REQUIRED WORK |
From the data below, return the exact lines starting at the line containing "infinity; equivalently some" and ending at the line containing "P1): Nonempty (SymbolCertificate", both included, and nothing else.
-- Opening Marker --
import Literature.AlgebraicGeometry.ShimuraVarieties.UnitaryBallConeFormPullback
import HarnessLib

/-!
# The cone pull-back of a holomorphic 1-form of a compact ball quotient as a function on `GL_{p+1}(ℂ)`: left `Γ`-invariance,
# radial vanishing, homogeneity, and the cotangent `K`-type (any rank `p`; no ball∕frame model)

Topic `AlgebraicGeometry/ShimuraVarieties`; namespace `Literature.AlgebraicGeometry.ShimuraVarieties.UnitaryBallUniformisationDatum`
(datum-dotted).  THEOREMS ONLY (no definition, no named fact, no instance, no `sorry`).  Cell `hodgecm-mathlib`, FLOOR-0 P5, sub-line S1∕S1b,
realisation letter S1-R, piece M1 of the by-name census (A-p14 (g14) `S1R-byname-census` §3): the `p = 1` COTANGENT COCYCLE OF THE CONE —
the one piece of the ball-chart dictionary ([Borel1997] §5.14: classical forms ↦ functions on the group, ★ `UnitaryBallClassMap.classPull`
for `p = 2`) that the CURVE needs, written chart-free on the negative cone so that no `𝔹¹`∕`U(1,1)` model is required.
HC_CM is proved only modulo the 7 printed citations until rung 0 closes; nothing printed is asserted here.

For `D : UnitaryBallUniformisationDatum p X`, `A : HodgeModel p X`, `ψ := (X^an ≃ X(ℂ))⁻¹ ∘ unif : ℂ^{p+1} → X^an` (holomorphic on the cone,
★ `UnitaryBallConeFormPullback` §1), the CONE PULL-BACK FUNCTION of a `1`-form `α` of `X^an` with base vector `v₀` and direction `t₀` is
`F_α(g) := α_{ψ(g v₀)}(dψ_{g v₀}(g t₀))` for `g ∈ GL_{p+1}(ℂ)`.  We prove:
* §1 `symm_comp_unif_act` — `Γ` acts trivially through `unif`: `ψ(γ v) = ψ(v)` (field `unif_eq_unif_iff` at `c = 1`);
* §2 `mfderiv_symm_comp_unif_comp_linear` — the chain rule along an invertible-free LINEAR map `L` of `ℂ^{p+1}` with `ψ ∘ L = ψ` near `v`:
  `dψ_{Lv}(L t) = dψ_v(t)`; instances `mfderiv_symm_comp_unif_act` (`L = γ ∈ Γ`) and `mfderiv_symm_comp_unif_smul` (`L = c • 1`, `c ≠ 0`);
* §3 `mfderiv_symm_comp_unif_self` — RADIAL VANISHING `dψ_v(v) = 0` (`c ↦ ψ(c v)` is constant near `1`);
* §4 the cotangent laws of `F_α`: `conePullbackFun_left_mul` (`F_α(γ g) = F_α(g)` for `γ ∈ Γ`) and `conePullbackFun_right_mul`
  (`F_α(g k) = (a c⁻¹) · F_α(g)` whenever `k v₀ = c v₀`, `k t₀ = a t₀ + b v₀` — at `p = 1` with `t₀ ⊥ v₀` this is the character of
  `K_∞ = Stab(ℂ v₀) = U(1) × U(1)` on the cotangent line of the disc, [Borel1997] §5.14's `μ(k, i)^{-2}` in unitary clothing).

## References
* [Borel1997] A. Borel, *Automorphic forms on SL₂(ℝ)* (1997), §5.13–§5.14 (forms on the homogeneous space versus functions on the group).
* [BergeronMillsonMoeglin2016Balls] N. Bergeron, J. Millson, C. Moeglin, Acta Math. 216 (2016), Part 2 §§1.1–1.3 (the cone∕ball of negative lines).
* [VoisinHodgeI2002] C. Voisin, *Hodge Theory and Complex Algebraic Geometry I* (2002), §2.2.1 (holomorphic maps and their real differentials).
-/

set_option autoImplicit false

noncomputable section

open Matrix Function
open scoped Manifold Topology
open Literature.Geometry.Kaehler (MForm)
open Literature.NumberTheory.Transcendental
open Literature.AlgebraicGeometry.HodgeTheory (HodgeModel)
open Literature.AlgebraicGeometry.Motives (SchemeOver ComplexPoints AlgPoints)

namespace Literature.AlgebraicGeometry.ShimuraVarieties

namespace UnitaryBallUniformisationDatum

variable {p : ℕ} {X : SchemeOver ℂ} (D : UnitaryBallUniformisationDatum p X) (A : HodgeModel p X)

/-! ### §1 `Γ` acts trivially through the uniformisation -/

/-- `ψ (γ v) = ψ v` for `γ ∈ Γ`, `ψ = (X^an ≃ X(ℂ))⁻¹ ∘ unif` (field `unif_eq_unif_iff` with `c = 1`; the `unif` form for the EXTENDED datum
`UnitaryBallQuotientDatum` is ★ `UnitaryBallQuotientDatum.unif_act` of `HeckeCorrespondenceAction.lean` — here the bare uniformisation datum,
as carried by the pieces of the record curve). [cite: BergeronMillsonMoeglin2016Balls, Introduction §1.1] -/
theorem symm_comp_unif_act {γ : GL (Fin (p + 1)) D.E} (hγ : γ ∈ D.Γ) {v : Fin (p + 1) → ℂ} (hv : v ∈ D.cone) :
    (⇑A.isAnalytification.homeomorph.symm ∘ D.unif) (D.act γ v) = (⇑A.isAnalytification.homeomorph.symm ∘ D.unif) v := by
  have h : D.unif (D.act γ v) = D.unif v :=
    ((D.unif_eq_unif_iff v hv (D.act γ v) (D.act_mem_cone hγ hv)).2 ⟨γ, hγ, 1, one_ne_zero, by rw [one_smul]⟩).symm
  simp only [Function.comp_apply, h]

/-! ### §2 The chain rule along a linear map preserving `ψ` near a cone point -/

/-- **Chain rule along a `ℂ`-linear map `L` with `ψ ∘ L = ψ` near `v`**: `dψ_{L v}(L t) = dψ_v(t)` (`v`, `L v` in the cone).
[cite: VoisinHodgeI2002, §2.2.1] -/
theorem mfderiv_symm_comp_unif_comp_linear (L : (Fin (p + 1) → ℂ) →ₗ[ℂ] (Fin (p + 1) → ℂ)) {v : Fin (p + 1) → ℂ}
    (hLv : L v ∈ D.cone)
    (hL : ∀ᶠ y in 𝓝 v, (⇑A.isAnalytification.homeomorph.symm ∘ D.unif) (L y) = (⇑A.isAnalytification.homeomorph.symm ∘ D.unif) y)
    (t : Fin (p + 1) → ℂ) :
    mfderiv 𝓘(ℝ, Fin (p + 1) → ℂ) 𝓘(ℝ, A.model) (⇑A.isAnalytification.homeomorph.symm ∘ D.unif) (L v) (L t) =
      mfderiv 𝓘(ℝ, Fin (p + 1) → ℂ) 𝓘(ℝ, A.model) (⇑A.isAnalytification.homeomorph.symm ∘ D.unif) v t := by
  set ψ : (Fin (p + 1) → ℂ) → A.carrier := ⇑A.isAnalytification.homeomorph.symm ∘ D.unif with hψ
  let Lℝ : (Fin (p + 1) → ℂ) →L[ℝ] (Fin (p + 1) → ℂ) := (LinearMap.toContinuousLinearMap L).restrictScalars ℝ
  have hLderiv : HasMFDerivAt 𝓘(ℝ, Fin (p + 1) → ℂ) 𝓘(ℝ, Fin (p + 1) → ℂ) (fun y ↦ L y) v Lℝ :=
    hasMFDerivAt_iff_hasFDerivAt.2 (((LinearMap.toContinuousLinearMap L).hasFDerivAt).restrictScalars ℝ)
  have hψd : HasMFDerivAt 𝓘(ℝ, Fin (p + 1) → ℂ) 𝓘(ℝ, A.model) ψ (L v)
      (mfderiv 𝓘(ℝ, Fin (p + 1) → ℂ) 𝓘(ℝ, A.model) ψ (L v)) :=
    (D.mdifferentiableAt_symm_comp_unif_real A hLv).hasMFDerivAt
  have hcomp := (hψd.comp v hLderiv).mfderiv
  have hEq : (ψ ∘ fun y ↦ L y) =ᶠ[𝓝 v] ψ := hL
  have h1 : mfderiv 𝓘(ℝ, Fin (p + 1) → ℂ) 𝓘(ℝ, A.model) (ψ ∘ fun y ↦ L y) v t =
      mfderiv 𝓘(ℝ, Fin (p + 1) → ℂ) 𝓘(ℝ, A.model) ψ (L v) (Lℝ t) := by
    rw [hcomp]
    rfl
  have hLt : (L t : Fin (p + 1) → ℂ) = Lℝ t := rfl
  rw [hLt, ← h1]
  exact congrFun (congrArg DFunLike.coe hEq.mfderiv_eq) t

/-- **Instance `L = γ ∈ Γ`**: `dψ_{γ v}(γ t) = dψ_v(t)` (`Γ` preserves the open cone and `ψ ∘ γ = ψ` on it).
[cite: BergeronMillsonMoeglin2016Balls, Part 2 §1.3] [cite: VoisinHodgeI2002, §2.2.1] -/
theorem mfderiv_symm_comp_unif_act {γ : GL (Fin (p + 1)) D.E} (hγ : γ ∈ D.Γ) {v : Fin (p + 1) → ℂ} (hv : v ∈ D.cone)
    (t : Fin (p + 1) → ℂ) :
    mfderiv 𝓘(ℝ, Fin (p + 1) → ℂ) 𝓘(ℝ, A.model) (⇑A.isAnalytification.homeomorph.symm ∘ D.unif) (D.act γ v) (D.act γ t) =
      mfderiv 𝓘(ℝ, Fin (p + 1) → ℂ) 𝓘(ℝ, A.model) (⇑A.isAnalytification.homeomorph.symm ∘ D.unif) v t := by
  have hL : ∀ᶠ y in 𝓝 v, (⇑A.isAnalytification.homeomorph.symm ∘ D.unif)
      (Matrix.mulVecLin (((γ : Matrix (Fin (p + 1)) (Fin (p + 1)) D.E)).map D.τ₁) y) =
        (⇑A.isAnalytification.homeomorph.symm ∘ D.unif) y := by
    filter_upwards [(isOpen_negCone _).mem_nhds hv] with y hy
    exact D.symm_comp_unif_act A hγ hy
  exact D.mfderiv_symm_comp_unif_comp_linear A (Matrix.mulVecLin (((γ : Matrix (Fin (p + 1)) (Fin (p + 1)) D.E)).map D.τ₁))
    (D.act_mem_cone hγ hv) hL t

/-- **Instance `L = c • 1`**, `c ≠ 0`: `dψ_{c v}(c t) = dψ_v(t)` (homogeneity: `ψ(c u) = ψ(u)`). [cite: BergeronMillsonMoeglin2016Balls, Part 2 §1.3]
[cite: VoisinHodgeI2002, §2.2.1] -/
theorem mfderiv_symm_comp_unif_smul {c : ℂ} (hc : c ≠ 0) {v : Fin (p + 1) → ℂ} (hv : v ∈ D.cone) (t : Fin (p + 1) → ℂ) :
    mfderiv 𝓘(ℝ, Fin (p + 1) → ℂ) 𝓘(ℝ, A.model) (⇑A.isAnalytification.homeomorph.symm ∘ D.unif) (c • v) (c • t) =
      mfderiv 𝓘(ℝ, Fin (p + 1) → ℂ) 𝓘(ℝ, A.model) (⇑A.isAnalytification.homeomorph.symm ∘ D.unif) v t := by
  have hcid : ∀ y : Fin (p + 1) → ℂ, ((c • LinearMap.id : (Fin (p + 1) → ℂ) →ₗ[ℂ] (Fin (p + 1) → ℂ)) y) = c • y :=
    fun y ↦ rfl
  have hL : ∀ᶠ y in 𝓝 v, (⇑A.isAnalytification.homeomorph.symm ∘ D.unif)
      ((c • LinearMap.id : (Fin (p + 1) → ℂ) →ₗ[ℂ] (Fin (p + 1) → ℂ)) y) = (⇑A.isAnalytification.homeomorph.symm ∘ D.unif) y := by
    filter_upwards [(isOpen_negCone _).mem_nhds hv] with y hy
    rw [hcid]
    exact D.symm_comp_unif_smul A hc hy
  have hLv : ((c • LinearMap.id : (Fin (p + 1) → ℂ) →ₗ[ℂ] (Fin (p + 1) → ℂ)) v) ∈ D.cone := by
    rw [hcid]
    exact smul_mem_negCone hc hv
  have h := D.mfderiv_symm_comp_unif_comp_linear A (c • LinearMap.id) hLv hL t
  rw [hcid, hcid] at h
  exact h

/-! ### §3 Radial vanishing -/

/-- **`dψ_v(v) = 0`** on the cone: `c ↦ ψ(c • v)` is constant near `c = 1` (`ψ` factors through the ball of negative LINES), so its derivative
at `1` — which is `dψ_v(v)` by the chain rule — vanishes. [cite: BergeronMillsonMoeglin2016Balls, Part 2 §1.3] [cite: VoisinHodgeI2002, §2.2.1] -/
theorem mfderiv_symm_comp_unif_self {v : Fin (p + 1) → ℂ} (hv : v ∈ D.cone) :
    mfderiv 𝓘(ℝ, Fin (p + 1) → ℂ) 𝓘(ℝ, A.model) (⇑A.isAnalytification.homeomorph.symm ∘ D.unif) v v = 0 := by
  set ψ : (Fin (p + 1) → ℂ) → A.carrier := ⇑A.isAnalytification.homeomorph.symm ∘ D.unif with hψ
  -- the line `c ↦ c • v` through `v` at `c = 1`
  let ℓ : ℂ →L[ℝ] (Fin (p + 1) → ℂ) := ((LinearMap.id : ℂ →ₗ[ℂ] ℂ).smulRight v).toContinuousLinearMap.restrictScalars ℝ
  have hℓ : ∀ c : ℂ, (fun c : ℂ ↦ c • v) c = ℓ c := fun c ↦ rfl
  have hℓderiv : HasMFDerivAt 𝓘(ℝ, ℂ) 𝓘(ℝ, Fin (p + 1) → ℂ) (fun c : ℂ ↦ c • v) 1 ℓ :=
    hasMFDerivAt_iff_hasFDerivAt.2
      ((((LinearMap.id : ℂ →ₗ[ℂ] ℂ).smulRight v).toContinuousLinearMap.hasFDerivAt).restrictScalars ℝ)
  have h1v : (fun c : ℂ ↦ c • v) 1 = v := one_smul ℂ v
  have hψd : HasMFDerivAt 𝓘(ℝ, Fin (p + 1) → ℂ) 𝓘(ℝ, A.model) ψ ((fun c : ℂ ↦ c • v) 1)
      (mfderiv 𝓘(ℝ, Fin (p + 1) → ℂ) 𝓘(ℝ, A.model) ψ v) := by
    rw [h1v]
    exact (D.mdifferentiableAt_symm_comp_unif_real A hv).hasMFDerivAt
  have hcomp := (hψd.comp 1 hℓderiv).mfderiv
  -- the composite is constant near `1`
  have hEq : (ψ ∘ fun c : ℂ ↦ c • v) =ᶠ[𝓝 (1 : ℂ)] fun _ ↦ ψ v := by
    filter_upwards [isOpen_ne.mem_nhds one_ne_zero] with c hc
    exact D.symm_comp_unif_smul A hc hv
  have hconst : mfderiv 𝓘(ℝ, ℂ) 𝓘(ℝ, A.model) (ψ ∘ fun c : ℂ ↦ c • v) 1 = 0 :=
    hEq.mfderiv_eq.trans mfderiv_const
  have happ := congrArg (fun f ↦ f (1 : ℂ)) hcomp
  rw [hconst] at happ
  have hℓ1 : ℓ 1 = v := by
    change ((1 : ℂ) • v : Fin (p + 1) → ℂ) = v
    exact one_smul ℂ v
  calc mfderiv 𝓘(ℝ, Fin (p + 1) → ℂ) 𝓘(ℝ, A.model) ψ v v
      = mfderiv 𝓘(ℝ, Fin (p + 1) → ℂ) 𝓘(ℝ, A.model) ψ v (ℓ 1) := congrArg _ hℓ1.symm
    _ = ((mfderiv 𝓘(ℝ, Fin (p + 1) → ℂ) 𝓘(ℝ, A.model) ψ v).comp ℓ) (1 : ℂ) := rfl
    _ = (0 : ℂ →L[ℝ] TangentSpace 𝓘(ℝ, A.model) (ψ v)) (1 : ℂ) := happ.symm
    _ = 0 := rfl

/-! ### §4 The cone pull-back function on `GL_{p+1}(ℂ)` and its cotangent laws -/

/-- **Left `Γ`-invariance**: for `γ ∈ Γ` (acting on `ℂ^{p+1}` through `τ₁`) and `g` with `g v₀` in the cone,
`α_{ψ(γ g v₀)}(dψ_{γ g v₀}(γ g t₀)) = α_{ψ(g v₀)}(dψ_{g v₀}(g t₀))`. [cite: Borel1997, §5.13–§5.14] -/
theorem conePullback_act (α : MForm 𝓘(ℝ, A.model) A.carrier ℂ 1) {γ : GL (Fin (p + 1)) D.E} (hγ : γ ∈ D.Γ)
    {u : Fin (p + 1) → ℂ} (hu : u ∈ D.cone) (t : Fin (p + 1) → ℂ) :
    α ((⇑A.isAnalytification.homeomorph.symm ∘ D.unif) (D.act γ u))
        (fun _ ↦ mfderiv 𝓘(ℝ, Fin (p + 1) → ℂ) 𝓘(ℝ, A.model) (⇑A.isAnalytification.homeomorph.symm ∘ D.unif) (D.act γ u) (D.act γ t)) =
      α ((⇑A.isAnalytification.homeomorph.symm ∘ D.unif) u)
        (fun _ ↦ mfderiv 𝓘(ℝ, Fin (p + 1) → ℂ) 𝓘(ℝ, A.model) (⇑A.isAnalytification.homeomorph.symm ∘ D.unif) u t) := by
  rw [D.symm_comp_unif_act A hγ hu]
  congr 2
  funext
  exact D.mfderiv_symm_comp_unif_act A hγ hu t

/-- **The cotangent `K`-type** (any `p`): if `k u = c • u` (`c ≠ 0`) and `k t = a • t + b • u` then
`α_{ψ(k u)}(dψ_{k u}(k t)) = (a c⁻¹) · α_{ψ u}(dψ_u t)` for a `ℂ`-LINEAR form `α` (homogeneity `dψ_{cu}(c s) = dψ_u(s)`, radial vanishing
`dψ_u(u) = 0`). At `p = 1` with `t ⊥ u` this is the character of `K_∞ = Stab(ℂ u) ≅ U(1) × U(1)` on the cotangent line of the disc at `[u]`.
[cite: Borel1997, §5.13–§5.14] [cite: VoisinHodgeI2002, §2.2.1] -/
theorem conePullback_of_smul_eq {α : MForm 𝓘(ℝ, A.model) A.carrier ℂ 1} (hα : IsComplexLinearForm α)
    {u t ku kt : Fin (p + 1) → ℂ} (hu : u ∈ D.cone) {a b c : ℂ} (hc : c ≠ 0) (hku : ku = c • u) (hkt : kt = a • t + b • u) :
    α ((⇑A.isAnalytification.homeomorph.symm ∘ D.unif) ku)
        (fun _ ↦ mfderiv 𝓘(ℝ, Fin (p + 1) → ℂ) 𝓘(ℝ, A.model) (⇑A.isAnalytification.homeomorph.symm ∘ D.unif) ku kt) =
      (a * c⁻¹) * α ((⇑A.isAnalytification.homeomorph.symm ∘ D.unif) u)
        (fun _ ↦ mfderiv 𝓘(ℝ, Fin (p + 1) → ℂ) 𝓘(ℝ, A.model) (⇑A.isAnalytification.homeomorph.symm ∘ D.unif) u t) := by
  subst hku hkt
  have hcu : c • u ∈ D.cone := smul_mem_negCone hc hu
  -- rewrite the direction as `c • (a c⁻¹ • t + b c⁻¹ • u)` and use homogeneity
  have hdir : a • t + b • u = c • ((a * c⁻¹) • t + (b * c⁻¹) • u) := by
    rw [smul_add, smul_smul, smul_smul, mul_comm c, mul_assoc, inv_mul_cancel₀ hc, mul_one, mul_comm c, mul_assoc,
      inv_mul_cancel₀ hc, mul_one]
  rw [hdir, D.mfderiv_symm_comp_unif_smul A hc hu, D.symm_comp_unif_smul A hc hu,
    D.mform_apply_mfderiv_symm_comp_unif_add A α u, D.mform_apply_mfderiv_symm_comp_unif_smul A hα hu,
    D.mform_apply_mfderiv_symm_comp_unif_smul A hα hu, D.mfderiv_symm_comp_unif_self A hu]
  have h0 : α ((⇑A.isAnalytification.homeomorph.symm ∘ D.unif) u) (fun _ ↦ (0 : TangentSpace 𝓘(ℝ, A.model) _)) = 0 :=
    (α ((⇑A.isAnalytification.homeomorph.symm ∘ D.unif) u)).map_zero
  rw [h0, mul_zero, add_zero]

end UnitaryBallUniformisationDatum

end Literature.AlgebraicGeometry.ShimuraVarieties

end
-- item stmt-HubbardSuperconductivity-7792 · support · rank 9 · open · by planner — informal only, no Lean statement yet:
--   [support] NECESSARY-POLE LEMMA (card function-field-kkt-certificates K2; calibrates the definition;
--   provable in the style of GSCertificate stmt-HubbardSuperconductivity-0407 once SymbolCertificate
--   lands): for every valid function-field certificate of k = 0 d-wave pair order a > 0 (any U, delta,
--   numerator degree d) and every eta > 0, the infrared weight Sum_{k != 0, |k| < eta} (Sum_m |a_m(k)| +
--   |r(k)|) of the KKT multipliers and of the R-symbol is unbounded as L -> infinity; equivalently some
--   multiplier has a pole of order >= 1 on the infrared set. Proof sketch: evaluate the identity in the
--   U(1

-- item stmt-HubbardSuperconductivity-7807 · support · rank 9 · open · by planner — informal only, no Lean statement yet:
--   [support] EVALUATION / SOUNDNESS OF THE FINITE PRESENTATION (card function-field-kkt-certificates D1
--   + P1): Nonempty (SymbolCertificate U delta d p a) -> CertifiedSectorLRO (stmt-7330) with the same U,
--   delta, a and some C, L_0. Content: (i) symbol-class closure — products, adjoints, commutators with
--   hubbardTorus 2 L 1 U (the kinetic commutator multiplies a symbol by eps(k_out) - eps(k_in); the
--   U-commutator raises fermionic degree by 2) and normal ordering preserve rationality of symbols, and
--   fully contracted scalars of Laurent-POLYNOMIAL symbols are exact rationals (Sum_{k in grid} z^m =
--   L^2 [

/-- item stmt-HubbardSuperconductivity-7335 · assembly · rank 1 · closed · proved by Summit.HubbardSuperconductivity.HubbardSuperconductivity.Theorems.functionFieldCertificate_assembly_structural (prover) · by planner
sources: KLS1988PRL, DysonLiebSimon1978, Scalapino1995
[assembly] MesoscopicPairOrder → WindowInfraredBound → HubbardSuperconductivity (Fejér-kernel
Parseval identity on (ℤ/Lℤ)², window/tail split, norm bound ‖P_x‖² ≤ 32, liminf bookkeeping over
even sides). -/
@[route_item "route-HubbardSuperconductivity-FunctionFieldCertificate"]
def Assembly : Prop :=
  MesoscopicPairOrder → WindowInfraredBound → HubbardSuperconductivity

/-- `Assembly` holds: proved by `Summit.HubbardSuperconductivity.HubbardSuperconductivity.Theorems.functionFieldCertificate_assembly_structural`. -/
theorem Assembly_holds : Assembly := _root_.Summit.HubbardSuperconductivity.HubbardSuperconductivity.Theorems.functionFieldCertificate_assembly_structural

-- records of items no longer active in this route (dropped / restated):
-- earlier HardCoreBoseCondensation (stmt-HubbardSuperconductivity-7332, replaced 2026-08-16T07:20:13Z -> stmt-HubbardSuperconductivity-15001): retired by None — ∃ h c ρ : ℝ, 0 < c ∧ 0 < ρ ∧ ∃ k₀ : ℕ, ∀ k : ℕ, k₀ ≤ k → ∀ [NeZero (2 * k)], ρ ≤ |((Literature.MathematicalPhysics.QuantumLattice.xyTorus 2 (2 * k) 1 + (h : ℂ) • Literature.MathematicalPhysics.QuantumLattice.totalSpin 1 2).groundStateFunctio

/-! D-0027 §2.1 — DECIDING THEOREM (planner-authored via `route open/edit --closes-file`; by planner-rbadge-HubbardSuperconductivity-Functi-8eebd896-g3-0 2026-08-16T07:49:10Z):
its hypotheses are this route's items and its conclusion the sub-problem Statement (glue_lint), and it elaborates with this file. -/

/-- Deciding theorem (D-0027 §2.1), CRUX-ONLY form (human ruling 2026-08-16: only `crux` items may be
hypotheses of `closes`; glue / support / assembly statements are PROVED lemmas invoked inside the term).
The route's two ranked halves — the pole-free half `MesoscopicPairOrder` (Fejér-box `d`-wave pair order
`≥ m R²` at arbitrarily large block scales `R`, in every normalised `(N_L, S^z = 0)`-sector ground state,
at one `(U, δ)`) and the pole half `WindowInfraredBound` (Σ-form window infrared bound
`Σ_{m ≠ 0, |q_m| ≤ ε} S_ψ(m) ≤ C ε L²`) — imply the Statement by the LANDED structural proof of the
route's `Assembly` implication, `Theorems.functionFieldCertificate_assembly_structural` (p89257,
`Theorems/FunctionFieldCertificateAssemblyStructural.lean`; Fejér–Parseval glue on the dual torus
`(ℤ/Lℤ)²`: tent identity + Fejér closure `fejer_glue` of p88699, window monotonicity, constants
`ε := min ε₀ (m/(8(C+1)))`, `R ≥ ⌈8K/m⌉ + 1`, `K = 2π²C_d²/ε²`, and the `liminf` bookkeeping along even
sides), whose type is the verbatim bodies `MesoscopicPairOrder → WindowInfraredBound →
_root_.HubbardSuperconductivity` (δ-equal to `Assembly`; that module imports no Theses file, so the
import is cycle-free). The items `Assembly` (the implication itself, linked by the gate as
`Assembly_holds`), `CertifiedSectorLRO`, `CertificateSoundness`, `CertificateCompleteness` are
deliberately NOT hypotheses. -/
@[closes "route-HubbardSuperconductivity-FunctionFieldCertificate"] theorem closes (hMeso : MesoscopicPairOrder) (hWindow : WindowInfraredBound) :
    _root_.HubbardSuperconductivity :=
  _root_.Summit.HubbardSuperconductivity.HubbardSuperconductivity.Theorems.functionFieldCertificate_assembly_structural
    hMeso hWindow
-- Closing Marker --
OUTPUT FOR THIS TASK |
--   |r(k)|) of the KKT multipliers and of the R-symbol is unbounded as L -> infinity; equivalently some
--   multiplier has a pole of order >= 1 on the infrared set. Proof sketch: evaluate the identity in the
--   U(1

-- item stmt-HubbardSuperconductivity-7807 · support · rank 9 · open · by planner — informal only, no Lean statement yet:
--   [support] EVALUATION / SOUNDNESS OF THE FINITE PRESENTATION (card function-field-kkt-certificates D1
--   + P1): Nonempty (SymbolCertificate U delta d p a) -> CertifiedSectorLRO (stmt-7330) with the same U,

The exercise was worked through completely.